Data excerpts
/-- **Discharge** of `curl_gradient_eq_zero`: `curl (∇θ) = 0` on `ℝ³` for every `C²` scalar `θ`.
Source: Majda–Bertozzi define `curl v` componentwise in §1.2, eq. (1.20)
(`(∂₂v³ − ∂₃v², ∂₃v¹ − ∂₁v³, ∂₁v² − ∂₂v¹)`), and use `curl ∇p = 0` tacitly when "taking the curl of
the Navier–Stokes equations" to obtain the vorticity equation (§2.1, eq. (2.5); cf. the companion
identities (2.96)–(2.97) in the proof of Prop. 2.16, §2.4.1); the book gives no separate proof — it is
the symmetry of second derivatives. Proof here: by `fderiv_gradient_single_apply` each component of
`curl (∇θ)(x)` is `D²θ(x)(eⱼ)(eᵢ) − D²θ(x)(eᵢ)(eⱼ)`, which vanishes by Schwarz's theorem for `C²`
maps (Mathlib's `ContDiffAt.isSymmSndFDerivAt`). [cite: MajdaBertozziCUP2002, §1.2 eq. (1.20) with §2.1 eq. (2.5)] -/
theorem curl_gradient_eq_zero_holds : curl_gradient_eq_zero := by
  intro θ hθ x
  have hsymm : IsSymmSndFDerivAt ℝ θ x :=
    hθ.contDiffAt.isSymmSndFDerivAt (by simp)
  have hS : ∀ i j : Fin 3, fderiv ℝ (gradient θ) x (EuclideanSpace.single j 1) i =
      fderiv ℝ (gradient θ) x (EuclideanSpace.single i 1) j := by
    intro i j
    rw [fderiv_gradient_single_apply θ hθ x i j, fderiv_gradient_single_apply θ hθ x j i,
      hsymm.eq]
  simp only [curl]
  rw [hS 2 1, hS 0 2, hS 1 0, sub_self, sub_self, sub_self]
  ext k
  fin_cases k <;> simp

*Task description*.
Count the lines above that contain the word "theorem", and reply with only that number.

*Result*.
2